Hacker News new | ask | show | jobs
by lifthrasiir 816 days ago
This JBIG2 "myth" is too widespread. It is true that Xerox's algorithm mangled some numbers in its JBIG2 output, but it is not an inherent flaw of JBIG2 to start, and Xerox's encoder misbehaved almost exclusively for lower dpis---300dpi or more was barely affected. Other artifacts at lower resolution can exhibit similar mangling as well (specifics would of course vary), and this or similar incident wasn't repeated so far. So I don't feel it is even a worthy concern at this point.
1 comments

1. No one, at least not OP, ever said it's a inherent flaw of JBIG2. The fact it's an implementation error on XeroX's end is a good technical detail to know, but it is irrelevant to the topic.

2. "Lower DPI" is extremely common if your definition for that is 300dpi. At my company, all the text document are scanned at 200dpi by default. And 150dpi or even lower is perfectly readable if you don't use ridiculous compression ratios.

> Other artifacts at lower resolution can exhibit similar mangling as well (specifics would of course vary)

Majority of traditional compressions would make text unreadable when compression is too high or the source material is too low-resolution. They don't substitute one number for another in an "unambiguous" way (i.e. it clearly shows a wrong number instead of just a blurry blob that could be both).

The "specifics" here is exactly what the whole topic is focus on, so you can't really gloss over it.

> 1. No one, at least not OP, ever said it's a inherent flaw of JBIG2. The fact it's an implementation error on XeroX's end is a good technical detail to know, but it is irrelevant to the topic.

It is relevant only when you assume that lossy compression has no way to control or even know of such critical changes. In reality most lossy compression algorithms use a rate-distortion optimization, which is only possible when you have some idea about "distortion" in the first place. Given that the error rarely occurred in higher dpis, its cause should have been either a miscalculation of distortion or a misconfiguration of distortion thresholds for patching.

In any case, a correct implementation should be able to do the correct thing. It would have been much problematic if similar cases were repeated, since it would mean that it is much harder to write a correct implementation than expected, but that didn't happen.

> Majority of traditional compressions would make text unreadable when compression is too high or the source material is too low-resolution. They don't substitute one number for another in an "unambiguous" way (i.e. it clearly shows a wrong number instead of just a blurry blob that could be both).

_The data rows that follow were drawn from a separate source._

/-- `|Re tr r.ρ(g)| ≤ N` for a unitary matrix representation (entries of a unitary matrix have norm `≤ 1`). [folklore] -/
theorem abs_re_trace_le (r : LatticeRep G) (g : G) : |((r.ρ g).trace).re| ≤ r.N := by
  have h1 : |((r.ρ g).trace).re| ≤ ‖(r.ρ g).trace‖ := Complex.abs_re_le_norm _
  have h2 : ‖(r.ρ g).trace‖ ≤ ∑ i, ‖(r.ρ g) i i‖ := by
    rw [Matrix.trace]; exact norm_sum_le _ _
  have h3 : ∑ i, ‖(r.ρ g) i i‖ ≤ ∑ _i : Fin r.N, (1 : ℝ) :=
    Finset.sum_le_sum fun i _ => entry_norm_bound_of_unitary (r.mem_unitary g) i i
  simp only [Finset.sum_const, Finset.card_univ, Fintype.card_fin, nsmul_eq_mul, mul_one] at h3
  linarith


/-- **Positive variance in ratio form.** For a continuous `act` on a compact configuration space whose probability
reference measure `ν` charges open sets, a continuous observable `F` taking two different values has
`Ex (F·F) − (Ex F)² > 0`, `Ex H = (∫ H e^{act} dν)/(∫ e^{act} dν)`. [folklore] -/
theorem var_ratio_pos {Ω : Type*} [MeasurableSpace Ω] [TopologicalSpace Ω] [OpensMeasurableSpace Ω]
    [CompactSpace Ω] (ν : Measure Ω) [IsProbabilityMeasure ν] [ν.IsOpenPosMeasure] {act : Ω → ℝ}
    (hact : Continuous act) {F : Ω → ℝ} (hF : Continuous F) {U₀ V₀ : Ω} (hUV : F U₀ ≠ F V₀) :
    0 < (∫ U, F U * F U * Real.exp (act U) ∂ν) / (∫ U, Real.exp (act U) ∂ν) -
      (∫ U, F U * Real.exp (act U) ∂ν) / (∫ U, Real.exp (act U) ∂ν) *
        ((∫ U, F U * Real.exp (act U) ∂ν) / (∫ U, Real.exp (act U) ∂ν)) := by
  have hw_cont : Continuous fun U => Real.exp (act U) := Real.continuous_exp.comp hact
  have hcs : ∀ f : Ω → ℝ, HasCompactSupport f := fun f => (isClosed_tsupport f).isCompact
  have hw_int : Integrable (fun U => Real.exp (act U)) ν := hw_cont.integrable_of_hasCompactSupport (hcs _)
  have hZ : 0 < ∫ U, Real.exp (act U) ∂ν := integral_exp_pos hw_int
  have hFw : Integrable (fun U => F U * Real.exp (act U)) ν :=
    (hF.mul hw_cont).integrable_of_hasCompactSupport (hcs _)
  have hFFw : Integrable (fun U => F U * F U * Real.exp (act U)) ν :=
    ((hF.mul hF).mul hw_cont).integrable_of_hasCompactSupport (hcs _)
  set Z := ∫ U, Real.exp (act U) ∂ν with hZdef
  set c := (∫ U, F U * Real.exp (act U) ∂ν) / Z with hcdef
  -- `∫ (F - c)² e^{act} > 0`
  have hg : Continuous fun U => (F U - c) ^ 2 * Real.exp (act U) := by fun_prop
  have hx : ∃ X, (F X - c) ^ 2 * Real.exp (act X) ≠ 0 := by
    by_contra hall
    push Not at hall
    have hU := hall U₀
    have hV := hall V₀
    rw [mul_eq_zero, sq_eq_zero_iff, sub_eq_zero] at hU hV
    rcases hU with hU | hU
    · rcases hV with hV | hV
      · exact hUV (hU.trans hV.symm)
      · exact (Real.exp_pos _).ne' hV
    · exact (Real.exp_pos _).ne' hU
  obtain ⟨X, hX⟩ := hx
  have hpos : 0 < ∫ U, (F U - c) ^ 2 * Real.exp (act U) ∂ν :=
    hg.integral_pos_of_hasCompactSupport_nonneg_nonzero (hcs _)
      (fun U => mul_nonneg (sq_nonneg _) (Real.exp_pos _).le) hX
  have hexpand : ∫ U, (F U - c) ^ 2 * Real.exp (act U) ∂ν =
      (∫ U, F U * F U * Real.exp (act U) ∂ν - 2 * c * ∫ U, F U * Real.exp (act U) ∂ν) + c ^ 2 * Z := by
    have h1 : (fun U => (F U - c) ^ 2 * Real.exp (act U)) =
        fun U => (F U * F U * Real.exp (act U) - 2 * c * (F U * Real.exp (act U))) + c ^ 2 * Real.exp (act U) := by
      funext U; ring
    rw [h1, integral_add (f := fun U => F U * F U * Real.exp (act U) - 2 * c * (F U * Real.exp (act U)))
        (g := fun U => c ^ 2 * Real.exp (act U)) (hFFw.sub (hFw.const_mul _)) (hw_int.const_mul _),
      integral_sub (f := fun U => F U * F U * Real.exp (act U)) (g := fun U => 2 * c * (F U * Real.exp (act U)))
        hFFw (hFw.const_mul _), integral_const_mul, integral_const_mul]
  have hcZ : ∫ U, F U * Real.exp (act U) ∂ν = c * Z := by
    rw [hcdef, div_mul_cancel₀ _ hZ.ne']
  rw [hexpand, hcZ] at hpos
  have hA : c * c * Z < ∫ U, F U * F U * Real.exp (act U) ∂ν := by nlinarith
  rw [sub_pos, lt_div_iff₀ hZ]
  exact hA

Traditional compressions simply didn't have much computational power to do so. The "blurry blob" is something with lower-frequency components only by definition, and you have only a small number of them, so they were easier to preserve even with limited resources. But if you have and recognize a similar enough pattern, it should be exploited for further compression. Motion compensation in video codecs were already doing a similar thing, and either a filtering or intelligent quantization that preserves higher-frequency components would be able to do so too.

----

> 2. "Lower DPI" is extremely common if your definition for that is 300dpi. At my company, all the text document are scanned at 200dpi by default. And 150dpi or even lower is perfectly readable if you don't use ridiculous compression ratios.

I admit I have generalized too much, but the choice of scan resolution is highly specific to contents, font sizes and even writing systems. If you and your company can cope with lower DPIs, that's good for you, but I believe 300 dpi is indeed the safe minimum.